Most murder suicide cases involve male killers and female victims.

Police say Jennair Gerardot (left) shot and killed Meredith Chapman (right) before committing suicide.
Police say Jennair Gerardot (left) shot and killed Meredith Chapman (right) before committing suicide.Read moreInstagram; University of Delaware

The murder-suicide case that unfolded this week on the Main Line stands out for many reasons.

The locale, the love-triangle angle, and the accomplishments of the killer and victim took interest in the case to a higher level. And even in the realm of murder-suicides, the case is especially unusual.

First, a review of the case:

  1. According to police,  Jennair Gerardot, 47, slipped into the Radnor Township home of  Meredith Chapman, 33, lay in wait, and then shot and killed the younger woman before killing herself.

  2. Gerardot's husband, Mark, had been having an affair with Chapman, a former candidate for state senate in Delaware and a University of Delaware executive and instructor who was recently named an assistant vice president at Villanova University, law enforcement officials say. Mark Gerardot also had worked at the University of Delaware.
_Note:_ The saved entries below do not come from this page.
import Summits.ResolutionOfSingularities.ResolutionOfSingularities.Theorems.MarkedTransferCampaignW13RFlatArcCriterion
import Mathlib.Algebra.CharP.Lemmas
import HarnessLib

/-!
# [OURS · L1 W1.3] Scaled-Taylor form of the arc criterion for `℘_alg(((g), b), 1)` and an Euler-operator certificate for
# `q`-power-free supports (seat res-L1-s13-pv-1, g3)

LADDER-RESOLUTION rung L (rescue), cell `res-hironaka`, RESCUE-SEED slot W1.3 (architecture bypass, reading R-flat), F7′ row 1.
Two generic tools, used by the companion file `MarkedTransferCampaignW13RFlatCanonicalPosSurfaceAllP.lean` (the rung-1 R-flat
failure on `𝒞_can` for SURFACES in EVERY characteristic):

* **Scaled Taylor certificate** (`pow_dvd_aeval_hasseDeriv_of_scaled_taylor`, `not_mem_pAlgPiece_one_of_scaled_taylor`).
  p506602's arc criterion `W13.not_mem_pAlgPiece_one_of_arc_general` asks for `θ^{b−|α|} ∣ φ(D^{(α)} g)` for every Hasse
  multi-index `|α| < b` along the arc `φ = aeval γ : K[x_σ] → K[t]`. Since `φ(D^{(α)}g)` is the `v^α`-coefficient of
  `g(γ + v)` (p506602 `aeval_hasseDeriv_eq_coeff_taylor`) and rescaling `v ↦ θ·v` multiplies that coefficient by `θ^{|α|}`
  (`coeff_aeval_C_mul_X`), ALL these divisibilities follow from ONE divisibility in `K[t][v_σ]`:
  `C(θ^b) ∣ g(γ + θ·v)`. This is the form in which a uniform-in-`p` certificate can be written by ring algebra.
* **Euler certificate** (`coeff_X_mul_pderiv`, `exists_not_dvd_of_eq_euler`): `coeff_m (x_i·∂_i A) = m_i · coeff_m A`, so in
  characteristic `q` every monomial of `x_i·∂_i A + x_j·∂_j B` has its `i`-th or `j`-th exponent NOT divisible by `q` — the
  support condition of o2's `Campaign.IsCanonicalChain` (p483384) for a knock-out written as `x·∂_x A + y·∂_y B`.

Elementary commutative algebra ([folklore]); nothing here is a statement of H. Hironaka's manuscript [Hironaka2017]
(2017-03-23, lit key `paper:url-3343fd9e678b`), nothing here is progress on resolution of singularities in positive
characteristic; OURS tooling for OURS objects (bound algebraic `℘`, row 003 U17_2). AI bookkeeping weaker than expert review.
-/

noncomputable section

set_option linter.dupNamespace false -- mandated namespace of this single-conjunct summit

namespace Summit.ResolutionOfSingularities.ResolutionOfSingularities.Theorems.Campaign.W13

open MvPolynomial
open Literature.AlgebraicGeometry.Resolution

universe u

/-! ## §1 Rescaling the Taylor increment -/

section Rescale

variable {R : Type*} [CommSemiring R] {τ : Type*}

/-- For a monomial: substituting `x_i ↦ c·x_i` multiplies `monomial β a` by `c^{|β|}`. [folklore] -/
theorem aeval_C_mul_X_monomial (c : R) (β : τ →₀ ℕ) (a : R) :
    aeval (fun i => C c * X i) (monomial β a) = monomial β (c ^ β.degree * a) := by
  classical
  rw [aeval_monomial, Finsupp.prod]
  have h : ∏ i ∈ β.support, (C c * X i : MvPolynomial τ R) ^ β i =
      C (c ^ β.degree) * ∏ i ∈ β.support, (X i : MvPolynomial τ R) ^ β i := by
    simp_rw [mul_pow]
    rw [Finset.prod_mul_distrib, Finset.prod_pow_eq_pow_sum, ← map_pow, Finsupp.degree_apply]
  rw [h, prod_X_pow_eq_monomial, algebraMap_eq, C_mul_monomial, C_mul_monomial, mul_one, mul_comm]

/-- **Rescaling the increment multiplies Taylor coefficients by powers**: `coeff_α F(c·v) = c^{|α|}·coeff_α F(v)`.
[folklore] -/
theorem coeff_aeval_C_mul_X (c : R) (F : MvPolynomial τ R) (α : τ →₀ ℕ) :
    coeff α (aeval (fun i => C c * X i) F) = c ^ α.degree * coeff α F := by
  classical
  induction F using MvPolynomial.induction_on' with
  | monomial β a =>
    rw [aeval_C_mul_X_monomial, coeff_monomial, coeff_monomial]
    split_ifs with h
    · rw [h]
    · rw [mul_zero]
  | add p q hp hq => rw [map_add, coeff_add, coeff_add, hp, hq, mul_add]

end Rescale

/-! ## §2 The scaled Taylor certificate -/

section ScaledTaylor

variable (K : Type u) [Field K] {σ : Type} [Fintype σ] [DecidableEq σ]

omit [Fintype σ] [DecidableEq σ] in
/-- The scaled Taylor substitution `x_i ↦ γ_i + θ·v_i` is the plain one `x_i ↦ γ_i + v_i` followed by the rescaling
`v_i ↦ θ·v_i`. [folklore] -/
theorem aeval_scaled_eq (γ : σ → Polynomial K) (θ : Polynomial K) (g : MvPolynomial σ K) :
    MvPolynomial.aeval (R := K)
        (fun i => (MvPolynomial.C (γ i) : MvPolynomial σ (Polynomial K)) + MvPolynomial.C θ * X i) g =
      MvPolynomial.aeval (fun i => (MvPolynomial.C θ : MvPolynomial σ (Polynomial K)) * X i)
        (MvPolynomial.aeval (R := K)
          (fun i => (MvPolynomial.C (γ i) : MvPolynomial σ (Polynomial K)) + X i) g) := by
  let S : MvPolynomial σ (Polynomial K) →ₐ[K] MvPolynomial σ (Polynomial K) :=
    (MvPolynomial.aeval (fun i => (MvPolynomial.C θ : MvPolynomial σ (Polynomial K)) * X i)).restrictScalars K
  have h := MvPolynomial.comp_aeval_apply
    (f := fun i => (MvPolynomial.C (γ i) : MvPolynomial σ (Polynomial K)) + X i) S g
  have hS : (fun i => S ((MvPolynomial.C (γ i) : MvPolynomial σ (Polynomial K)) + X i)) =
      fun i => MvPolynomial.C (γ i) + MvPolynomial.C θ * X i := by
    funext i
    simp [S, MvPolynomial.algebraMap_eq]
  rw [hS] at h
  rw [← h]
  rfl

omit [Fintype σ] [DecidableEq σ] in
/-- **Scaled Taylor certificate ⇒ Hasse–Schmidt divisibilities.** If `C(θ^b)` divides `g(γ + θ·v)` in `K[t][v_σ]` and
`θ ≠ 0`, then `θ^{b−|α|} ∣ φ(D^{(α)}g)` for every `|α| < b`, `φ = aeval γ` — exactly hypothesis `hd` of p506602
`not_mem_pAlgPiece_one_of_arc_general`. Proof: the `v^α`-coefficient of `g(γ+θv)` is `θ^{|α|}·φ(D^{(α)}g)`
(`aeval_hasseDeriv_eq_coeff_taylor`, `coeff_aeval_C_mul_X`) and also `θ^b·coeff_α H`; cancel `θ^{|α|}` in the domain `K[t]`.
[folklore] -/
theorem pow_dvd_aeval_hasseDeriv_of_scaled_taylor (γ : σ → Polynomial K) {θ : Polynomial K} (hθ : θ ≠ 0)
    (g : MvPolynomial σ K) (b : ℕ)
    (hH : (MvPolynomial.C (θ ^ b) : MvPolynomial σ (Polynomial K)) ∣
      MvPolynomial.aeval (R := K)
        (fun i => (MvPolynomial.C (γ i) : MvPolynomial σ (Polynomial K)) + MvPolynomial.C θ * X i) g) :
    ∀ α : σ →₀ ℕ, α.degree < b → θ ^ (b - α.degree) ∣ MvPolynomial.aeval γ (hasseDeriv K α g) := by
  intro α hα
  obtain ⟨H, hH⟩ := hH
  have key : θ ^ α.degree * MvPolynomial.aeval γ (hasseDeriv K α g) = θ ^ b * coeff α H := by
    rw [aeval_hasseDeriv_eq_coeff_taylor, ← coeff_aeval_C_mul_X, ← aeval_scaled_eq, hH, coeff_C_mul]
  refine ⟨coeff α H, mul_left_cancel₀ (pow_ne_zero α.degree hθ) ?_⟩
  rw [key, ← mul_assoc, ← pow_add, Nat.add_sub_cancel' hα.le]

/-- **Arc criterion, scaled-Taylor form** (NEG certificate for `℘_alg(((g),b),1)`): `θ ≠ 0`, `C(θ^b) ∣ g(γ + θ·v)` in
`K[t][v]`, and `θ ∤ φ(c)` imply `c ∉ ℘_alg(((g),b),1)` (p506602 `not_mem_pAlgPiece_one_of_arc_general`, bound algebraic `℘`
of row 003 U17_2). [folklore] -/
theorem not_mem_pAlgPiece_one_of_scaled_taylor (γ : σ → Polynomial K) {θ : Polynomial K} (hθ : θ ≠ 0)
    (g : MvPolynomial σ K) (b : ℕ)
    (hH : (MvPolynomial.C (θ ^ b) : MvPolynomial σ (Polynomial K)) ∣
      MvPolynomial.aeval (R := K)
        (fun i => (MvPolynomial.C (γ i) : MvPolynomial σ (Polynomial K)) + MvPolynomial.C θ * X i) g)
    {c : MvPolynomial σ K} (hc : ¬ θ ∣ MvPolynomial.aeval γ c) :
    c ∉ Campaign.pAlgPiece K (Ideal.span {g}) b 1 :=
  not_mem_pAlgPiece_one_of_arc_general K (MvPolynomial.aeval γ).toRingHom hθ g b
    (pow_dvd_aeval_hasseDeriv_of_scaled_taylor K γ hθ g b hH) hc

end ScaledTaylor

/-! ## §3 The Euler-operator certificate for `q`-power-free supports -/

section Euler

variable {R : Type*} [CommSemiring R] {τ : Type*}

/-- **Euler's identity coefficientwise**: `coeff_m (x_i · ∂_i A) = m_i · coeff_m A`. [folklore] -/
theorem coeff_X_mul_pderiv (i : τ) (A : MvPolynomial τ R) (m : τ →₀ ℕ) :
    coeff m (X i * pderiv i A) = (m i : R) * coeff m A := by
  classical
  induction A using MvPolynomial.induction_on' with
  | monomial β a =>
    rw [pderiv_monomial, X, monomial_mul, one_mul, coeff_monomial, coeff_monomial]
    by_cases hβ : β i = 0
    · have l : (if Finsupp.single i 1 + (β - Finsupp.single i 1) = m then a * ((β i : ℕ) : R) else 0) = 0 := by
        rw [hβ, Nat.cast_zero, mul_zero, ite_self]
      rw [l]
      split_ifs with h
      · rw [← h, hβ, Nat.cast_zero, zero_mul]
      · rw [mul_zero]
    · have hs : Finsupp.single i 1 + (β - Finsupp.single i 1) = β := by
        rw [add_comm]
        exact tsub_add_cancel_of_le (Finsupp.single_le_iff.mpr (Nat.one_le_iff_ne_zero.mpr hβ))
      rw [hs]
      split_ifs with h
      · rw [← h, mul_comm]
      · rw [mul_zero]
  | add p q hp hq => rw [map_add, mul_add, coeff_add, coeff_add, hp, hq, mul_add]

/-- In characteristic `q`: a monomial of `x_i · ∂_i A` has `i`-th exponent NOT divisible by `q`. [folklore] -/
theorem not_dvd_of_mem_support_X_mul_pderiv (q : ℕ) [CharP R q] (i : τ) (A : MvPolynomial τ R) {m : τ →₀ ℕ}
    (hm : m ∈ (X i * pderiv i A).support) : ¬ q ∣ m i := by
  intro h
  rw [mem_support_iff, coeff_X_mul_pderiv, (CharP.cast_eq_zero_iff R q (m i)).mpr h, zero_mul] at hm
  exact hm rfl

/-- **Euler certificate for `q`-power-freeness**: if `f = x_i·∂_i A + x_j·∂_j B` in characteristic `q`, then every monomial
of `f` has an exponent not divisible by `q` (the support condition of `Campaign.IsCanonicalChain`, p483384). [folklore] -/
theorem exists_not_dvd_of_eq_euler (q : ℕ) [CharP R q] (i j : τ) {f : MvPolynomial τ R} (A B : MvPolynomial τ R)
    (h : f = X i * pderiv i A + X j * pderiv j B) : ∀ m ∈ f.support, ∃ l, ¬ q ∣ m l := by
  classical
  intro m hm
  rw [h] at hm
  rcases Finset.mem_union.mp (support_add hm) with h1 | h2
  · exact ⟨i, not_dvd_of_mem_support_X_mul_pderiv q i A h1⟩
  · exact ⟨j, not_dvd_of_mem_support_X_mul_pderiv q j B h2⟩

end Euler

/-! ## §4 A binomial remainder -/

section Binomial

variable {R : Type*} [CommRing R]

/-- `(a + h)^{n+1} = a^{n+1} + (n+1)·a^n·h + h²·r` for some `r`. [folklore] -/
theorem exists_add_pow_succ_eq (a h : R) (n : ℕ) :
    ∃ r : R, (a + h) ^ (n + 1) = a ^ (n + 1) + ((n + 1 : ℕ) : R) * a ^ n * h + h ^ 2 * r := by
  induction n with
  | zero => exact ⟨0, by push_cast; ring⟩
  | succ n ih =>
    obtain ⟨r, hr⟩ := ih
    refine ⟨(a + h) * r + ((n + 1 : ℕ) : R) * a ^ n, ?_⟩
    rw [pow_succ, hr]
    push_cast
    ring

end Binomial

end Summit.ResolutionOfSingularities.ResolutionOfSingularities.Theorems.Campaign.W13

end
  3. Police said Jennair Gerardot caught wind of her husband's relationship, and plotted her response in a series of text messages and emails that made her intentions clear.
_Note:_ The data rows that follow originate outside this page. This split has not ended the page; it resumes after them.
import Summits.ResolutionOfSingularities.ResolutionOfSingularities.Theorems.MarkedTransferCampaignW46MohWindowSurfaceHeavyCore
import Summits.ResolutionOfSingularities.ResolutionOfSingularities.Theorems.MarkedTransferCampaignW46MohWindowSurfaceHeavyChart
import Summits.ResolutionOfSingularities.ResolutionOfSingularities.Theorems.MarkedTransferCampaignW46MohWindowSurfacePermissible
import HarnessLib

/-!
# [OURS · L1 W4.6 rung (iii-2), piece (H)] Surface Moh window — the HEAVY ONE-STEP BOUND: over an ARBITRARY window point the
# residual order of the transform satisfies `d′ + p ≤ d + μ ≤ 2d` — the excess `d − p` at most doubles in one permissible blow-up
# (cell res-hironaka, LADDER-RESOLUTION rung L, D-0089; unit res-L1-s46-pv-12 carried by res-D-pv-050; host MarkedTransfer,
# `--supports stmt-ResolutionOfSingularities-16155 --as helper`; object #1 of res-D-pv-008 AS res-L1-s46-pv-14's census
# `D/res-D-pv-008/H2-CENSUS.md`)

HONEST FRAMING. Nothing here is a statement of H. Hironaka's manuscript [Hironaka2017] and nothing here asserts that any statement
of it holds. THEOREMS about res-L1-type-o1's OURS regime `CampaignW46.Regime.mohWindowSurface` (`…W46MohWindowSurface.lean` §5: `E.b = p`,
`Sing(E)` a finite set of closed points, a COEFFICIENT window presentation `J_ξ = (z^p + Σ_{k ≤ d} a_k x^{d−k} y^k)`, `p < d < 2p`, a unit
among the `a_k`, at every singular point — NO tameness) and o1's presentation-free `residualOrder` (§6). Sibling of the tame step
`…MohWindowSurfaceStep.lean` / `…Permissible.lean` (there: `d′ < d`); here the root of the residue binary form under the singular point
upstairs may have ANY multiplicity `μ ≤ d`, and the conclusion is the Moh-type bound
* `MohWindowSurface.exponent_le_of_chart_of_factor` — ring level, Rees chart `i ∈ {0,1}`: every window presentation upstairs has
  exponent `d₁` with `d₁ + p ≤ d + M` whenever every prime of `κ[Y]` divides the residue polynomial to a power `≤ M`
  (`…HeavyChart.lean` + `core_le` of `…HeavyCore.lean`); `exponent_le_of_chart`: `d₁ + p ≤ 2d` (`M = d`, unit coefficient);
* `MohWindowSurfaceHeavy.residualOrder_le_of_over_centre` — scheme level, résumé-free: for a blow-up `π` of a §2.1-permissible centre
  with source AND transform in `Regime.mohWindowSurface`, at every singular `ξ′` over the centre
  `residualOrder(ξ′) + p ≤ 2 · residualOrder(π ξ′)`, i.e. with `e := d − p`: `e′ ≤ 2e`.
SHARP: res-D-pv-008's kernel growth witness `MohWindowSurfaceGrowth.exists_growth_step_residualOrder` has `d = p + 1 ↦ d′ = p + 2`
(`e = 1 ↦ 2`, equality). In the TAME case `μ < p` the same chain gives the drop `d′ < d` (`…Step.lean`); on the heavy side the bound
permits stall (`μ = p`) and growth by `μ − p` — the arithmetic of the Moh window, now kernel-checked for the typed procedure's states.
AI-written; AI review is weaker than expert review. No `sorry`; axioms standard. [folklore] [Moh1987] [HauserWagner2014]
-/

noncomputable section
Unlike most murder-suicides, both the killer and the victim in the Radnor case were women.

According to a 2015 Violence Policy Center study, in 89 percent of murder-suicide cases the killer is male and most likely armed with a gun. In most cases, the killer and the victim, or victims, knew each other, and 72 percent of all cases involved intimate partners.
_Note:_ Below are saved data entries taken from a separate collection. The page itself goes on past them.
import Summits.RiemannHypothesis.RiemannHypothesis.Theses.SignCone
import Literature.NumberTheory.LFunctions.WeilExplicit

/-!
# Crux `SignCone.SignConeOscillatory` (stmt-RiemannHypothesis-16302), line `dual_witness`: vocabulary

Route `RiemannHypothesis/SignCone`, crux `SignConeOscillatory` (item stmt-RiemannHypothesis-16302), line
`dual_witness` (planner `planner-inv-stmt-RiemannHypothesis-16302-dual-witness-0`, 2026-08-17, crux workfile
`Cruxes/SignConeOscillatory/Lines/dual_witness.lean`).  The line splits the crux through the EXTREMAL FUNCTION of its
own linear programme: `SignConeExtremalExists` (X₁, RH-free: at every cutoff the sign-cone value is attained by an
`L²`-autocorrelation carrying a KKT certificate) and `SignConeExtremalNonneg` (X₂, RH-strength: every such
configuration has nonnegative value), with a sorry-free assembly `X₁ → X₂ → SignConeOscillatory` in the workfile.

This file reproduces the line's DEFINITIONS VERBATIM (Theorems files cannot import crux workfiles), so that
`--supports` files of this directory can prove the registered stub `stub_extremalExists : SignConeExtremalExists`
against literally the same terms (the workfile's `SignConeOscillatory_of` then closes by `exact`).  All of them are
over Mathlib primitives (the route's CONE NOTE, rev 3) and unfold DEFINITIONALLY to the Weil vocabulary of
`Literature.NumberTheory.LFunctions.WeilExplicit`; the `rfl` bridges at the end record this
(`autocorr = weilConv g (weilReflect g)`, `mellinShift = weilMellin`, `reWar F = Re (weilPolarTerm F + weilArchTerm F)`).

Definitions (docstrings copied from the workfile; junk values: `autocorr`, `mellinShift`, `reWar` are plain
Bochner integrals and return `0` on non-integrable input — every statement using them on `L²` data also asserts
the relevant integrability): `autocorr`, `mellinShift`, `archIntegrand`, `reWar`, `fakePrimeSum`, `IsConeFamily`,
`coneSum`, `IsExtremalKKT` (the parameterless `SignConeExtremalExists` / `SignConeExtremalNonneg` are spelled as local notations
in the proof file, see the note below); and the sign-cone value `coneValue a = sInf (valueSet a)`
over `IsAdmissible a` tests, used by the proof of the stub.
-/

noncomputable section

-- `Summit.RiemannHypothesis.RiemannHypothesis.…` repeats a namespace component by design (D-0017 layout).
set_option linter.dupNamespace false

open scoped BigOperators ComplexConjugate
open MeasureTheory

namespace Summit.RiemannHypothesis.RiemannHypothesis.Theorems.SignCone.DualWitness

/-- The autocorrelation `g ⋆ g̃`, spelled exactly as in the route items (line `dual_witness`, verbatim). [folklore] -/
def autocorr (g : ℝ → ℂ) : ℝ → ℂ :=
  MeasureTheory.convolution g (fun u => (starRingEnd ℂ) (g (-u))) (ContinuousLinearMap.mul ℂ ℂ)
    MeasureTheory.MeasureSpace.volume

/-- The shifted Mellin–Fourier transform `M_F(s) = ∫ F(u) e^{(s - 1/2)u} du` (the binder `M` of the route items;
line `dual_witness`, verbatim). [folklore] -/
def mellinShift (F : ℝ → ℂ) (s : ℂ) : ℂ := ∫ u : ℝ, F u * Complex.exp ((s - 1 / 2) * u)

/-- The archimedean integrand `M_F(1/2 + it) · Re ψ(1/4 + it/2)` (line `dual_witness`, verbatim). [folklore] -/
def archIntegrand (F : ℝ → ℂ) (t : ℝ) : ℂ :=
  mellinShift F (1 / 2 + t * Complex.I) * ((Complex.digamma (1 / 4 + t / 2 * Complex.I)).re : ℂ)

/-- `Re W_ar(F)` = real part of the polar-plus-archimedean Weil form, verbatim the right-hand side of the route
items (line `dual_witness`, verbatim). [folklore] -/
def reWar (F : ℝ → ℂ) : ℝ :=
  (mellinShift F 0 + mellinShift F 1 + ((1 / (2 * Real.pi) : ℂ) * (∫ t : ℝ, archIntegrand F t)
    - F 0 * (Real.log Real.pi : ℂ))).re

/-- The truncated fake prime sum `P_c^{(N)}(F) = Σ_{2 ≤ n ≤ N} c(n) n^{-1/2} · 2 Re F(log n)` (line `dual_witness`,
verbatim). [folklore] -/
def fakePrimeSum (c : ℕ → ℝ) (N : ℕ) (F : ℝ → ℂ) : ℝ :=
  ∑ n ∈ Finset.Icc 2 N, c n / Real.sqrt n * (2 * (F (Real.log n)).re)

/-- The sign-cone families of the crux at cutoff `a`: finitely many smooth compactly supported `gᵢ` in `[-a, a]`
(line `dual_witness`, verbatim). [folklore] -/
def IsConeFamily (a : ℝ) (k : ℕ) (g : Fin k → ℝ → ℂ) : Prop :=
  ∀ i, (ContDiff ℝ ((⊤ : ℕ∞) : WithTop ℕ∞) (g i) ∧ HasCompactSupport (g i)) ∧ tsupport (g i) ⊆ Set.Icc (-a) a

/-- Their autocorrelation sum `F = Σᵢ gᵢ ⋆ g̃ᵢ` (the binder `F` of the route items; line `dual_witness`, verbatim).
[folklore] -/
def coneSum (k : ℕ) (g : Fin k → ℝ → ℂ) : ℝ → ℂ := fun t => ∑ i, autocorr (g i) t

/-- **KKT-extremal configuration at cutoff `a` with value `μ`** (line `dual_witness`, verbatim):
(i) `μ` is a lower bound for `(Re W_ar(F) + Re F(0)) / Re F(0)` on the node-nonnegative sign cone at cutoff `a`;
(ii) it is ATTAINED by the `L²`-autocorrelation `f ⋆ f̃` (`supp f ⊆ [-a,a]`, `Re (f⋆f̃)(0) = ‖f‖₂² = 1`,
node-nonnegative, archimedean integrand integrable — so `reWar` is the genuine value, no junk integral);
(iii) the nonnegative node weight `c` (fake von Mangoldt, nodes `2 ≤ n ≤ N`, `e^{2a} ≤ N`) is DUAL-FEASIBLE with slack
parameter `1 - μ` on every smooth test supported in `[-a, a]`;
(iv) complementary slackness: `c` annihilates the node values of `f ⋆ f̃`. [folklore] -/
def IsExtremalKKT (a μ : ℝ) (N : ℕ) (c : ℕ → ℝ) (f : ℝ → ℂ) : Prop :=
  Real.exp (2 * a) ≤ N ∧ (∀ n, 0 ≤ c n) ∧
  (∀ (k : ℕ) (g : Fin k → ℝ → ℂ), IsConeFamily a k g →
      (∀ n : ℕ, 2 ≤ n → 0 ≤ (coneSum k g (Real.log n)).re) →
      μ * (coneSum k g 0).re ≤ reWar (coneSum k g) + (coneSum k g 0).re) ∧
  (MemLp f 2 volume ∧ Function.support f ⊆ Set.Icc (-a) a ∧ (autocorr f 0).re = 1 ∧
      (∀ n : ℕ, 2 ≤ n → 0 ≤ (autocorr f (Real.log n)).re) ∧
      Integrable (archIntegrand (autocorr f)) volume ∧
      reWar (autocorr f) + 1 = μ) ∧
  (∀ g : ℝ → ℂ, (ContDiff ℝ ((⊤ : ℕ∞) : WithTop ℕ∞) g ∧ HasCompactSupport g) → tsupport g ⊆ Set.Icc (-a) a →
      fakePrimeSum c N (autocorr g) ≤ reWar (autocorr g) + (1 - μ) * (autocorr g 0).re) ∧
  fakePrimeSum c N (autocorr f) = 0

/-! ### Note on `SignConeExtremalExists` / `SignConeExtremalNonneg`
The workfile's two PARAMETERLESS propositions `SignConeExtremalExists := ∀ a > 0, ∃ μ N c f, IsExtremalKKT a μ N c f` (X₁) and
`SignConeExtremalNonneg := ∀ a μ, 0 < a → ∀ N c f, IsExtremalKKT a μ N c f → 0 ≤ μ` (X₂) are route-internal statements, not
literature facts, and parameterless `def … : Prop` cannot live in a Theorems file (the gate relocates them to `Literature/`);
the proof file `…StubExtremalExists.lean` therefore spells them as LOCAL NOTATIONS for exactly these bodies, so that
`theorem stub_extremalExists : SignConeExtremalExists` there has literally the workfile's statement (unfolded once) as its type.
-/

/-! ## The sign-cone value (used by the proof of `stub_extremalExists`) -/

open Literature.NumberTheory.LFunctions in
/-- Admissible normalised node-nonnegative single tests at cutoff `a`: Weil tests `g` with `tsupport g ⊆ [-a, a]`,
`∫ |g|² = 1` and `g ⋆ g̃` node-nonnegative. [folklore] -/
def IsAdmissible (a : ℝ) (g : ℝ → ℂ) : Prop :=
  IsWeilTest g ∧ tsupport g ⊆ Set.Icc (-a) a ∧ ∫ t, ‖g t‖ ^ 2 = 1 ∧
    ∀ n : ℕ, 2 ≤ n → 0 ≤ (autocorr g (Real.log n)).re

/-- The value set `{reWar (g ⋆ g̃) + 1 : g admissible at cutoff a}`. [folklore] -/
def valueSet (a : ℝ) : Set ℝ := {x | ∃ g : ℝ → ℂ, IsAdmissible a g ∧ x = reWar (autocorr g) + 1}

/-- The SIGN-CONE VALUE at cutoff `a`: `m(a) = inf valueSet a`, the infimum of `(Re W_ar(F) + Re F(0)) / Re F(0)` over
the node-nonnegative sign cone (by the Boas–Kac reduction to single tests; junk `sInf ∅`-style values never occur:
the set is nonempty and bounded below, `…StubExtremalExistsValue.lean`). [folklore] -/
def coneValue (a : ℝ) : ℝ := sInf (valueSet a)

/-! ## `rfl` bridges to the Weil vocabulary -/

open Literature.NumberTheory.LFunctions

/-- `autocorr g` IS `weilConv g (weilReflect g)`. [folklore] -/
theorem autocorr_eq_weilConv (g : ℝ → ℂ) : autocorr g = weilConv g (weilReflect g) := rfl

/-- `mellinShift` IS `weilMellin`. [folklore] -/
theorem mellinShift_eq_weilMellin (F : ℝ → ℂ) (s : ℂ) : mellinShift F s = weilMellin F s := rfl

/-- The integral of `archIntegrand F` IS `weilArchIntegral F`. [folklore] -/
theorem integral_archIntegrand_eq (F : ℝ → ℂ) : ∫ t : ℝ, archIntegrand F t = weilArchIntegral F := rfl

/-- `reWar F` IS `Re (weilPolarTerm F + weilArchTerm F)`. [folklore] -/
theorem reWar_eq (F : ℝ → ℂ) : reWar F = (weilPolarTerm F + weilArchTerm F).re := rfl

/-- `IsConeFamily a k g` IS "every `gᵢ` is a Weil test function supported in `[-a, a]`". [folklore] -/
theorem isConeFamily_iff (a : ℝ) (k : ℕ) (g : Fin k → ℝ → ℂ) :
    IsConeFamily a k g ↔ ∀ i, IsWeilTest (g i) ∧ tsupport (g i) ⊆ Set.Icc (-a) a := Iff.rfl

/-- The `rfl` ANCHOR of this vocabulary file (registered stub `dualWitness_vocab` of stmt-RiemannHypothesis-16302, through which
the file lands `--supports`): the line's objects ARE the Weil-API objects, and `coneValue` IS the infimum of `valueSet`. [folklore] -/
theorem dualWitness_vocab : (∀ g : ℝ → ℂ, autocorr g = weilConv g (weilReflect g)) ∧ (∀ (F : ℝ → ℂ) (s : ℂ), mellinShift F s = weilMellin F s) ∧ (∀ F : ℝ → ℂ, reWar F = (weilPolarTerm F + weilArchTerm F).re) ∧ ∀ a : ℝ, coneValue a = sInf (valueSet a) :=
  ⟨fun _ => rfl, fun _ _ => rfl, fun _ => rfl, fun _ => rfl⟩

end Summit.RiemannHypothesis.RiemannHypothesis.Theorems.SignCone.DualWitness

end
Kristen Rand, legislative director for the center, said the group is preparing a study on murder-suicides during the first half of 2017.

During that time, the researchers documented 296 suicides — 263 who were male, 19 who were female, and 14 whose gender could not be determined based on the information provided.

"Of the 19 murder-suicides committed by females, 10 of the incidents involved at least one female victim," Rand said via email. "None of the incidents exactly match the circumstances of the case in Philadelphia."